§ **Assignment**: The entries below hold a line with "y₃y₄) − z₀(z₁z₂" and a line with "have hdec : y₀". Return those lines and all that lie between them, exactly and only.

§ **Items from a data source**:
╭──

import Summits.ABC.IUTFork.Joshi.TensorNormsNonArchCross
import Literature.Analysis.OperatorTheory.NonarchHahnBanach
import Mathlib.NumberTheory.Padics.ProperSpace
import HarnessLib

/-!
# Joshi's §7.6, part 7 (arXiv:2401.13508 v4, Thm 7.6.2.2 (2), PDF p. 62 l. 8–10): the injective norm on PURE tensors over a
# spherically complete field — PROVED (Ingleton); what remains of (2) is agreement OFF pure tensors

Record file of the abc-iut cell, branch E (rung LADDER-ABC:A2.E; seat abc-iut-E-t14, slot T-14). Source / bib (`Joshi2024ATS3`) /
framing as in `Joshi/TensorNorms.lean` (UNREFEREED preprint, disputed in print [Mochizuki2024JoshiReport]; typed ≠ proved ≠
endorsed; no side taken; nothing here asserts abc or [IUTchIII] Cor. 3.12). What is PROVED here is classical.

Thm 7.6.2.2 (2) of [J-III] («over a p-adic field the projective and the injective tensor products coincide», [van der Put–van Tiel
1967, Thm 1]) is typed faithfully as the hypothesis `TensorNorm.ProjEqInjUltraClaim` (part 5, p432495): `injectiveNorm = maxProjNorm`
on ultrametric Banach families. THIS FILE proves its PURE-TENSOR part unconditionally: over a SPHERICALLY COMPLETE non-archimedean
field (every p-adic field) and for ultrametric (semi)normed factors, `injectiveNorm (⨂ₜ m) = ∏ ‖m_i‖ = maxProjNorm (⨂ₜ m)` — from
part 3's bidual reduction `injectiveNorm_tprod_of_bidual` and the tree's Ingleton theorem
`Literature.Analysis.OperatorTheory.norm_inclusionInDoubleDual_eq_of_isSphericallyComplete` (abc-iut-found p430497); for the
p-adic-field encoding via `IsSphericallyComplete.of_finiteDimensional` (abc-iut-found p429154). So what (2) asserts BEYOND the tree is
exactly the agreement `ε = π_max` on NON-pure tensors (orthogonal-basis theory over spherically complete fields). Theorems only.
-/

noncomputable section

open scoped TensorProduct
open PiTensorProduct Literature.Analysis.OperatorTheory

universe u v w

namespace Summit.ABC.IUTFork.Joshi.TensorNorm

section SphericallyComplete

variable {ι : Type*} [Fintype ι] {𝕜 : Type u} [NontriviallyNormedField 𝕜] [IsUltrametricDist 𝕜]
  {V : ι → Type v} [∀ i, SeminormedAddCommGroup (V i)] [∀ i, NormedSpace 𝕜 (V i)] [∀ i, IsUltrametricDist (V i)]

/-- **Injective norm of a pure tensor over a spherically complete field — PROVED**: `injectiveNorm (⨂ₜ m) = ∏ ‖m_i‖` for
ultrametric seminormed factors (part 3's `injectiveNorm_tprod_of_bidual` + Ingleton's bidual isometry
`norm_inclusionInDoubleDual_eq_of_isSphericallyComplete`). -/
theorem injectiveNorm_tprod_of_isSphericallyComplete (h𝕜 : IsSphericallyComplete 𝕜) (m : Π i, V i) :
    injectiveNorm (⨂ₜ[𝕜] i, m i) = ∏ i, ‖m i‖ :=
  injectiveNorm_tprod_of_bidual m fun i => norm_inclusionInDoubleDual_eq_of_isSphericallyComplete h𝕜 (m i)

/-- **Thm 7.6.2.2 (2) ON PURE TENSORS — PROVED**: over a spherically complete non-archimedean field, `ε(⨂ₜ m) = π_max(⨂ₜ m)`
(`= ∏ ‖m_i‖`; `maxProjNorm_tprod_of_bidual`, part 4). The remaining content of (2) is the equality off pure tensors. -/
theorem injectiveNorm_tprod_eq_maxProjNorm_of_isSphericallyComplete (h𝕜 : IsSphericallyComplete 𝕜) (m : Π i, V i) :
    injectiveNorm (⨂ₜ[𝕜] i, m i) = maxProjNorm (⨂ₜ[𝕜] i, m i) := by
  rw [injectiveNorm_tprod_of_isSphericallyComplete h𝕜,
    maxProjNorm_tprod_of_bidual m fun i => norm_inclusionInDoubleDual_eq_of_isSphericallyComplete h𝕜 (m i)]

/-- The injective norm is cross (part 1's `HasCrossNorm`) over a spherically complete field, for ultrametric factors. -/
theorem hasCrossNorm_injectiveNorm_of_isSphericallyComplete (h𝕜 : IsSphericallyComplete 𝕜) :
    HasCrossNorm (injectiveNorm (𝕜 := 𝕜) (V := V)) :=
  injectiveNorm_tprod_of_isSphericallyComplete h𝕜

end SphericallyComplete

section PadicField

variable (p : ℕ) [Fact p.Prime] (E : Type) [NontriviallyNormedField E] [NormedAlgebra ℚ_[p] E]

/-- **Thm 7.6.2.2 (2) on pure tensors for the p-adic-field encoding — PROVED**: for `E` a finite-dimensional normed `ℚ_p`-algebra that
is a field (spherically complete by `IsSphericallyComplete.of_finiteDimensional`, ultrametric by `isUltrametricDist_of_normedAlgebra_padic`)
and ultrametric seminormed factors: `injectiveNorm (⨂ₜ m) = ∏ ‖m_i‖`. -/
theorem injectiveNorm_tprod_padicField [FiniteDimensional ℚ_[p] E] {ι : Type v} [Fintype ι] (V : ι → Type w)
    [∀ i, SeminormedAddCommGroup (V i)] [∀ i, NormedSpace E (V i)] [∀ i, IsUltrametricDist (V i)] (m : Π i, V i) :
    injectiveNorm (⨂ₜ[E] i, m i) = ∏ i, ‖m i‖ := by
  haveI : IsUltrametricDist E := isUltrametricDist_of_normedAlgebra_padic p E
  exact injectiveNorm_tprod_of_isSphericallyComplete (IsSphericallyComplete.of_finiteDimensional ℚ_[p] E) m

variable {p E} in
/-- Under the faithful (2) (`ProjEqInjUltraClaim`, hypothesis) nothing new happens on pure tensors: both sides equal `∏ ‖m_i‖`
unconditionally (`injectiveNorm_tprod_padicField`, `maxProjNorm_tprod_padicField`) — the hypothesis only bites off pure tensors. -/
theorem projEqInj_on_tprod_padicField [FiniteDimensional ℚ_[p] E] {ι : Type v} [Fintype ι] (V : ι → Type w)
    [∀ i, NormedAddCommGroup (V i)] [∀ i, NormedSpace E (V i)] [∀ i, IsUltrametricDist (V i)] (m : Π i, V i) :
    injectiveNorm (⨂ₜ[E] i, m i) = maxProjNorm (⨂ₜ[E] i, m i) := by
  rw [injectiveNorm_tprod_padicField p E V m, maxProjNorm_tprod_padicField p E V m]

end PadicField

end Summit.ABC.IUTFork.Joshi.TensorNorm

end
/-!
# INCIRCLE, stage B, part 1: the error analysis behind the stage-B test, constant left open

NEW WORK in the sense of this development: the algorithm, the shape of the test and the published
constant `iccerrboundB = (4 + 48ε)ε` are Shewchuk's (`predicates.c`, `incircleadapt`; Table 5
p. 352, line B); the error analysis is ours (the paper prints line B without a derivation) — the
INCIRCLE twin of `Orient3dStageBBounds.lean` (not imported: not yet built on the proof farm, whence
one `private` copy).  Which constants it certifies: the companion `IncircleStageBMargins.lean`.

THE TEST.  After the stage-A filter (`Literature…IncircleStageA`) falls through, `incircleadapt`
computes the six differences `x = (a ⊖ d, …)`, the 96-component expansion `fin1` with
`Σ fin1 = B :=` the incircle determinant of the COMPUTED differences (exactly),
`det = estimate(fin1)`, `errbound = iccerrboundB ⊗ permanent` with the `permanent` of stage A
(`Σ_cyclic (|x_b ⊗ y_c| ⊕ |x_c ⊗ y_b|) ⊗ lift_a`, `lift_a = x_a ⊗ x_a ⊕ y_a ⊗ y_a`), and returns
`det` if `det ≥ errbound ∨ −det ≥ errbound`.  Soundness requires `det` to have the sign of the TRUE
determinant `T` (the same polynomial in the true differences `t = x ± ε|x|`).

THE ANALYSIS (`incircle_stageB_sign_of_bounds`, rationals only, the constant `K` and ESTIMATE's
relative error `δ` left as parameters).  With `Π = Σ L_a·(|P| + |P'|)` the exact permanent of the
COMPUTED lifts `L` and products `P` (as in stage A):
`|T − B| ≤ ((1 + ε)⁴ − 1)·Σ (x_a² + y_a²)(|x_b y_c| + |x_c y_b|) ≤ ((1 + ε)⁷ − (1 + ε)³)·Π`,
`(1 + ε)⁷ − (1 + ε)³ = 4ε + 18ε² + 34ε³ + 35ε⁴ + 21ε⁵ + 7ε⁶ + ε⁷`
(`liftedCofactorB_sub_le_of_rel` with the lift error `(1 + ε)² − 1` of `sumSq_sub_sumSq_le_of_rel`;
`sumSq_le_of_rel`: `x² + y² ≤ (1 + ε)²L`; `|x x'| ≤ (1 + ε)|P|`); `errbound ≥ (1 − ε)⁵·K·Π`
(`incirclePermanent_ge`); `|det − B| ≤ δ|B|` and the passed test give `(1 + δ)|B| ≥ errbound`.
Hence `|T − B| < |B|` — `B`, `det`, `T` share their sign — as soon as THE MARGIN
`(1 + δ)(4ε + 18ε² + 34ε³ + 35ε⁴ + 21ε⁵ + 7ε⁶ + ε⁷) < (1 − ε)⁵·K` holds; for `K = (4 + Cε)ε`,
`δ = kε` it reads `ε²(C − 38 − 4k) + O(ε³) > 0`.

References: J. R. Shewchuk, Discrete Comput. Geom. 18 (1997) 305–363, §4.4 (Table 5 p. 352) and
`predicates.c` (`incircle`, `incircleadapt`, `estimate`) [Shewchuk1997].
-/

namespace Summit.Ventures.CertifiedArithmetic.Expansions

open Literature.ComputerArithmetic.JeannerodRump2018
open Literature.ComputerArithmetic.BoldoJeannerodMelquiondMuller2023 hiding twoSum twoSum_fst
  isFloat_twoSum
open Literature.ComputerArithmetic.Shewchuk1997

variable {p : ℕ} {emin : ℤ}

/-! ## Lemmas -/

/-- Sign transfer from `|a − b| < |b|` (private copy of the lemma of `Orient3dStageBBounds`). -/
private theorem sign_iff_of_abs_sub_lt {a b : ℚ} (h : |a - b| < |b|) :
    (0 < b ↔ 0 < a) ∧ (b < 0 ↔ a < 0) := by
  have hl := (abs_sub_lt_iff.mp h).1
  have hr := (abs_sub_lt_iff.mp h).2
  rcases lt_trichotomy b 0 with hneg | hzero | hpos
  · rw [abs_of_neg hneg] at hl hr
    exact ⟨⟨fun h' => absurd hneg (not_lt.mpr h'.le), fun h' => by linarith⟩,
      ⟨fun _ => by linarith, fun _ => hneg⟩⟩
  · exfalso
    rw [hzero, abs_zero] at h
    exact absurd h (not_lt.mpr (abs_nonneg _))
  · rw [abs_of_pos hpos] at hl hr
    exact ⟨⟨fun _ => by linarith, fun _ => hpos⟩,
      ⟨fun h' => absurd hpos (not_lt.mpr h'.le), fun h' => by linarith⟩⟩

/-- **The exact lift of the true differences against that of the computed ones**: if
`tᵢ = xᵢ ± ε|xᵢ|` then `|(t₁² + t₂²) − (x₁² + x₂²)| ≤ (2ε + ε²)(x₁² + x₂²)` (`(1 + ε)² − 1` of the
lift). -/
theorem sumSq_sub_sumSq_le_of_rel {u t₁ t₂ x₁ x₂ : ℚ} (hu : 0 ≤ u) (h₁ : |t₁ - x₁| ≤ u * |x₁|)
    (h₂ : |t₂ - x₂| ≤ u * |x₂|) :
    |(t₁ * t₁ + t₂ * t₂) - (x₁ * x₁ + x₂ * x₂)| ≤ (2 * u + u ^ 2) * (x₁ * x₁ + x₂ * x₂) := by
  have e₁ := abs_mul_sub_mul_le_of_rel hu h₁ h₁
  have e₂ := abs_mul_sub_mul_le_of_rel hu h₂ h₂
  rw [abs_mul_self] at e₁ e₂
  have hdec : (t₁ * t₁ + t₂ * t₂) - (x₁ * x₁ + x₂ * x₂)
      = (t₁ * t₁ - x₁ * x₁) + (t₂ * t₂ - x₂ * x₂) := by ring
  rw [hdec]
  calc |(t₁ * t₁ - x₁ * x₁) + (t₂ * t₂ - x₂ * x₂)|
        ≤ |t₁ * t₁ - x₁ * x₁| + |t₂ * t₂ - x₂ * x₂| := abs_add_le _ _
    _ ≤ (2 * u + u ^ 2) * (x₁ * x₁) + (2 * u + u ^ 2) * (x₂ * x₂) := add_le_add e₁ e₂
    _ = (2 * u + u ^ 2) * (x₁ * x₁ + x₂ * x₂) := by ring

/-- **The exact lift of the computed differences against the COMPUTED lift**: with computed squares
`x_i² = S_i ± ε S_i` (`S_i ≥ 0`) and computed lift `S₁ + S₂ = L ± εL` (`L ≥ 0`),
`x₁² + x₂² ≤ (1 + ε)²·L`. -/
theorem sumSq_le_of_rel {u x₁ x₂ S₁ S₂ L : ℚ} (hu : 0 ≤ u) (hS₁ : |x₁ * x₁ - S₁| ≤ u * |S₁|)
    (hS₂ : |x₂ * x₂ - S₂| ≤ u * |S₂|) (hS₁0 : 0 ≤ S₁) (hS₂0 : 0 ≤ S₂)
    (hL : |(S₁ + S₂) - L| ≤ u * |L|) (hL0 : 0 ≤ L) : x₁ * x₁ + x₂ * x₂ ≤ (1 + u) ^ 2 * L := by
  rw [abs_of_nonneg hS₁0] at hS₁; rw [abs_of_nonneg hS₂0] at hS₂; rw [abs_of_nonneg hL0] at hL
  have h1 := (abs_sub_le_iff.mp hS₁).1
  have h2 := (abs_sub_le_iff.mp hS₂).1
  have h3 := (abs_sub_le_iff.mp hL).1
  have h4 : (1 + u) * (S₁ + S₂) ≤ (1 + u) * ((1 + u) * L) :=
    mul_le_mul_of_nonneg_left (by linarith) (by linarith)
  nlinarith

/-- **One cofactor term `lift · minor`, true vs computed differences**, with an arbitrary relative
error `v` on the lift: if `y₀ = z₀ ± v|z₀|` and `yᵢ = zᵢ ± ε|zᵢ|` (`i = 1..4`) then
`|y₀(y₁y₂ − y₃y₄) − z₀(z₁z₂ − z₃z₄)| ≤ (v(1 + ε)² + 2ε + ε²)·|z₀|(|z₁z₂| + |z₃z₄|)`
(`= ((1 + v)(1 + ε)² − 1)·…`; with `v = (1 + ε)² − 1` the constant is `(1 + ε)⁴ − 1`). -/
theorem liftedCofactorB_sub_le_of_rel {u v y₀ y₁ y₂ y₃ y₄ z₀ z₁ z₂ z₃ z₄ : ℚ} (hu : 0 ≤ u)
    (hv : 0 ≤ v) (h₀ : |y₀ - z₀| ≤ v * |z₀|) (h₁ : |y₁ - z₁| ≤ u * |z₁|)
    (h₂ : |y₂ - z₂| ≤ u * |z₂|) (h₃ : |y₃ - z₃| ≤ u * |z₃|) (h₄ : |y₄ - z₄| ≤ u * |z₄|) :
    |y₀ * (y₁ * y₂ - y₃ * y₄) - z₀ * (z₁ * z₂ - z₃ * z₄)| ≤
      (v * (1 + u) ^ 2 + 2 * u + u ^ 2) * (|z₀| * (|z₁ * z₂| + |z₃ * z₄|)) := by
  have e₁ := abs_mul_sub_mul_le_of_rel hu h₁ h₂
  have e₂ := abs_mul_sub_mul_le_of_rel hu h₃ h₄
  set S := |z₁ * z₂| + |z₃ * z₄| with hS
  have hS0 : 0 ≤ S := by rw [hS]; positivity
  have hm : |(y₁ * y₂ - y₃ * y₄) - (z₁ * z₂ - z₃ * z₄)| ≤ (2 * u + u ^ 2) * S := by
    have hdec : (y₁ * y₂ - y₃ * y₄) - (z₁ * z₂ - z₃ * z₄) =
        (y₁ * y₂ - z₁ * z₂) - (y₃ * y₄ - z₃ * z₄) := by ring
    rw [hdec]
    calc |(y₁ * y₂ - z₁ * z₂) - (y₃ * y₄ - z₃ * z₄)|
          ≤ |y₁ * y₂ - z₁ * z₂| + |y₃ * y₄ - z₃ * z₄| := abs_sub _ _
      _ ≤ (2 * u + u ^ 2) * |z₁ * z₂| + (2 * u + u ^ 2) * |z₃ * z₄| := add_le_add e₁ e₂
      _ = (2 * u + u ^ 2) * S := by rw [hS]; ring
  have hmabs : |y₁ * y₂ - y₃ * y₄| ≤ (1 + u) ^ 2 * S := by
    have h1 := abs_sub_abs_le_abs_sub (y₁ * y₂ - y₃ * y₄) (z₁ * z₂ - z₃ * z₄)
    have h2 : |z₁ * z₂ - z₃ * z₄| ≤ S := abs_sub _ _
    nlinarith
  have hdec : y₀ * (y₁ * y₂ - y₃ * y₄) - z₀ * (z₁ * z₂ - z₃ * z₄) =
      (y₀ - z₀) * (y₁ * y₂ - y₃ * y₄) + z₀ * ((y₁ * y₂ - y₃ * y₄) - (z₁ * z₂ - z₃ * z₄)) := by
    ring
  rw [hdec]
  calc |(y₀ - z₀) * (y₁ * y₂ - y₃ * y₄) + z₀ * ((y₁ * y₂ - y₃ * y₄) - (z₁ * z₂ - z₃ * z₄))|
        ≤ |(y₀ - z₀) * (y₁ * y₂ - y₃ * y₄)| + |z₀ * ((y₁ * y₂ - y₃ * y₄) - (z₁ * z₂ - z₃ * z₄))| :=
        abs_add_le _ _
    _ = |y₀ - z₀| * |y₁ * y₂ - y₃ * y₄| + |z₀| * |(y₁ * y₂ - y₃ * y₄) - (z₁ * z₂ - z₃ * z₄)| := by
        rw [abs_mul, abs_mul]
    _ ≤ v * |z₀| * ((1 + u) ^ 2 * S) + |z₀| * ((2 * u + u ^ 2) * S) :=
        add_le_add (mul_le_mul h₀ hmabs (abs_nonneg _) (by positivity))
          (mul_le_mul_of_nonneg_left hm (abs_nonneg _))
    _ = (v * (1 + u) ^ 2 + 2 * u + u ^ 2) * (|z₀| * S) := by ring

/-- **The computed bound is not too small** (the `permanent` chain of `incircle`, five roundings
deep after the lifts, then `errbound = K ⊗ permanent`): with `S ≥ 0` the exact sums `|P| + |P'|`,
`L ≥ 0` the computed lifts, `A = fl(S)`, `α = fl(A·L)`, `W₁ = fl(α_a + α_b)`, `W = fl(W₁ + α_c)`,
`E = fl(K·W)`, each with relative error `ε` w.r.t. the true operands,
`E ≥ (1 − ε)⁵·K·(L_a S_a + L_b S_b + L_c S_c)`. -/
theorem incirclePermanent_ge {u K Sa Sb Sc La Lb Lc Aa Ab Ac αa αb αc W₁ W E : ℚ}
    (hu0 : 0 ≤ u) (hu1 : u ≤ 1) (hK0 : 0 ≤ K) (hSa0 : 0 ≤ Sa) (hSb0 : 0 ≤ Sb) (hSc0 : 0 ≤ Sc)
    (hLa0 : 0 ≤ La) (hLb0 : 0 ≤ Lb) (hLc0 : 0 ≤ Lc)
    (hAa : |Sa - Aa| ≤ u * |Sa|) (hAb : |Sb - Ab| ≤ u * |Sb|) (hAc : |Sc - Ac| ≤ u * |Sc|)
    (hαa : |Aa * La - αa| ≤ u * |Aa * La|) (hαb : |Ab * Lb - αb| ≤ u * |Ab * Lb|)
    (hαc : |Ac * Lc - αc| ≤ u * |Ac * Lc|)
    (hW₁ : |(αa + αb) - W₁| ≤ u * |αa + αb|) (hW : |(W₁ + αc) - W| ≤ u * |W₁ + αc|)
    (hE : |K * W - E| ≤ u * |K * W|) :
    (1 - u) ^ 5 * K * (La * Sa + Lb * Sb + Lc * Sc) ≤ E := by
  have h1u : 0 ≤ 1 - u := by linarith
  have hA : ∀ {S A : ℚ}, 0 ≤ S → |S - A| ≤ u * |S| → (1 - u) * S ≤ A := by
    intro S A hS h
    have h' := (abs_sub_le_iff.mp h).1
    rw [abs_of_nonneg hS] at h'
    linarith
  have hAa1 := hA hSa0 hAa
  have hAb1 := hA hSb0 hAb
  have hAc1 := hA hSc0 hAc
  have hAa0 : 0 ≤ Aa := le_trans (mul_nonneg h1u hSa0) hAa1
  have hAb0 : 0 ≤ Ab := le_trans (mul_nonneg h1u hSb0) hAb1
  have hAc0 : 0 ≤ Ac := le_trans (mul_nonneg h1u hSc0) hAc1
  have hα : ∀ {S A L α : ℚ}, 0 ≤ S → 0 ≤ L → (1 - u) * S ≤ A → 0 ≤ A →
      |A * L - α| ≤ u * |A * L| → (1 - u) ^ 2 * (L * S) ≤ α := by
    intro S A L α hS hL hA1 hA0 h
    have h' := (abs_sub_le_iff.mp h).1
    rw [abs_of_nonneg (mul_nonneg hA0 hL)] at h'
    calc (1 - u) ^ 2 * (L * S) = (1 - u) * L * ((1 - u) * S) := by ring
      _ ≤ (1 - u) * L * A := mul_le_mul_of_nonneg_left hA1 (mul_nonneg h1u hL)
      _ = (1 - u) * (A * L) := by ring
      _ ≤ α := by linarith
  have hαa1 := hα hSa0 hLa0 hAa1 hAa0 hαa
  have hαb1 := hα hSb0 hLb0 hAb1 hAb0 hαb
  have hαc1 := hα hSc0 hLc0 hAc1 hAc0 hαc
  have h1u2 : 0 ≤ (1 - u) ^ 2 := pow_nonneg h1u 2
  have hαa0 : 0 ≤ αa := le_trans (mul_nonneg h1u2 (mul_nonneg hLa0 hSa0)) hαa1
  have hαb0 : 0 ≤ αb := le_trans (mul_nonneg h1u2 (mul_nonneg hLb0 hSb0)) hαb1
  have hαc0 : 0 ≤ αc := le_trans (mul_nonneg h1u2 (mul_nonneg hLc0 hSc0)) hαc1
  have hW₁1 : (1 - u) * (αa + αb) ≤ W₁ := by
    have h := (abs_sub_le_iff.mp hW₁).1
    rw [abs_of_nonneg (add_nonneg hαa0 hαb0)] at h
    linarith
  have hW₁0 : 0 ≤ W₁ := le_trans (mul_nonneg h1u (add_nonneg hαa0 hαb0)) hW₁1
  have hW1 : (1 - u) * (W₁ + αc) ≤ W := by
    have h := (abs_sub_le_iff.mp hW).1
    rw [abs_of_nonneg (add_nonneg hW₁0 hαc0)] at h
    linarith
  have hW0 : 0 ≤ W := le_trans (mul_nonneg h1u (add_nonneg hW₁0 hαc0)) hW1
  have hW2 : (1 - u) ^ 4 * (La * Sa + Lb * Sb + Lc * Sc) ≤ W := by
    have h2 : (1 - u) ^ 4 * (Lc * Sc) ≤ (1 - u) * αc := by
      calc (1 - u) ^ 4 * (Lc * Sc) = (1 - u) ^ 2 * ((1 - u) ^ 2 * (Lc * Sc)) := by ring
        _ ≤ (1 - u) ^ 2 * αc := mul_le_mul_of_nonneg_left hαc1 h1u2
        _ ≤ (1 - u) * αc := by
            have h : (1 - u) ^ 2 ≤ 1 - u := by nlinarith
            exact mul_le_mul_of_nonneg_right h hαc0
    have h3 : (1 - u) ^ 4 * (La * Sa + Lb * Sb) ≤ (1 - u) * W₁ := by
      calc (1 - u) ^ 4 * (La * Sa + Lb * Sb)
            = (1 - u) ^ 2 * ((1 - u) ^ 2 * (La * Sa) + (1 - u) ^ 2 * (Lb * Sb)) := by ring
        _ ≤ (1 - u) ^ 2 * (αa + αb) := mul_le_mul_of_nonneg_left (add_le_add hαa1 hαb1) h1u2
        _ = (1 - u) * ((1 - u) * (αa + αb)) := by ring
        _ ≤ (1 - u) * W₁ := mul_le_mul_of_nonneg_left hW₁1 h1u
    have h4 : (1 - u) ^ 4 * (La * Sa + Lb * Sb + Lc * Sc)
        = (1 - u) ^ 4 * (La * Sa + Lb * Sb) + (1 - u) ^ 4 * (Lc * Sc) := by ring
    have h5 : (1 - u) * W₁ + (1 - u) * αc = (1 - u) * (W₁ + αc) := by ring
    linarith
  have hE1 : (1 - u) * (K * W) ≤ E := by
    have h := (abs_sub_le_iff.mp hE).1
    rw [abs_of_nonneg (mul_nonneg hK0 hW0)] at h
    linarith
  calc (1 - u) ^ 5 * K * (La * Sa + Lb * Sb + Lc * Sc)
        = (1 - u) * (K * ((1 - u) ^ 4 * (La * Sa + Lb * Sb + Lc * Sc))) := by ring
    _ ≤ (1 - u) * (K * W) := mul_le_mul_of_nonneg_left (mul_le_mul_of_nonneg_left hW2 hK0) h1u
    _ ≤ E := hE1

╰──

§ **Exercise response**:
`|y₀(y₁y₂ − y₃y₄) − z₀(z₁z₂ − z₃z₄)| ≤ (v(1 + ε)² + 2ε + ε²)·|z₀|(|z₁z₂| + |z₃z₄|)`
(`= ((1 + v)(1 + ε)² − 1)·…`; with `v = (1 + ε)² − 1` the constant is `(1 + ε)⁴ − 1`). -/
theorem liftedCofactorB_sub_le_of_rel {u v y₀ y₁ y₂ y₃ y₄ z₀ z₁ z₂ z₃ z₄ : ℚ} (hu : 0 ≤ u)
    (hv : 0 ≤ v) (h₀ : |y₀ - z₀| ≤ v * |z₀|) (h₁ : |y₁ - z₁| ≤ u * |z₁|)
    (h₂ : |y₂ - z₂| ≤ u * |z₂|) (h₃ : |y₃ - z₃| ≤ u * |z₃|) (h₄ : |y₄ - z₄| ≤ u * |z₄|) :
    |y₀ * (y₁ * y₂ - y₃ * y₄) - z₀ * (z₁ * z₂ - z₃ * z₄)| ≤
      (v * (1 + u) ^ 2 + 2 * u + u ^ 2) * (|z₀| * (|z₁ * z₂| + |z₃ * z₄|)) := by
  have e₁ := abs_mul_sub_mul_le_of_rel hu h₁ h₂
  have e₂ := abs_mul_sub_mul_le_of_rel hu h₃ h₄
  set S := |z₁ * z₂| + |z₃ * z₄| with hS
  have hS0 : 0 ≤ S := by rw [hS]; positivity
  have hm : |(y₁ * y₂ - y₃ * y₄) - (z₁ * z₂ - z₃ * z₄)| ≤ (2 * u + u ^ 2) * S := by
    have hdec : (y₁ * y₂ - y₃ * y₄) - (z₁ * z₂ - z₃ * z₄) =
        (y₁ * y₂ - z₁ * z₂) - (y₃ * y₄ - z₃ * z₄) := by ring
    rw [hdec]
    calc |(y₁ * y₂ - z₁ * z₂) - (y₃ * y₄ - z₃ * z₄)|
          ≤ |y₁ * y₂ - z₁ * z₂| + |y₃ * y₄ - z₃ * z₄| := abs_sub _ _
      _ ≤ (2 * u + u ^ 2) * |z₁ * z₂| + (2 * u + u ^ 2) * |z₃ * z₄| := add_le_add e₁ e₂
      _ = (2 * u + u ^ 2) * S := by rw [hS]; ring
  have hmabs : |y₁ * y₂ - y₃ * y₄| ≤ (1 + u) ^ 2 * S := by
    have h1 := abs_sub_abs_le_abs_sub (y₁ * y₂ - y₃ * y₄) (z₁ * z₂ - z₃ * z₄)
    have h2 : |z₁ * z₂ - z₃ * z₄| ≤ S := abs_sub _ _
    nlinarith
  have hdec : y₀ * (y₁ * y₂ - y₃ * y₄) - z₀ * (z₁ * z₂ - z₃ * z₄) =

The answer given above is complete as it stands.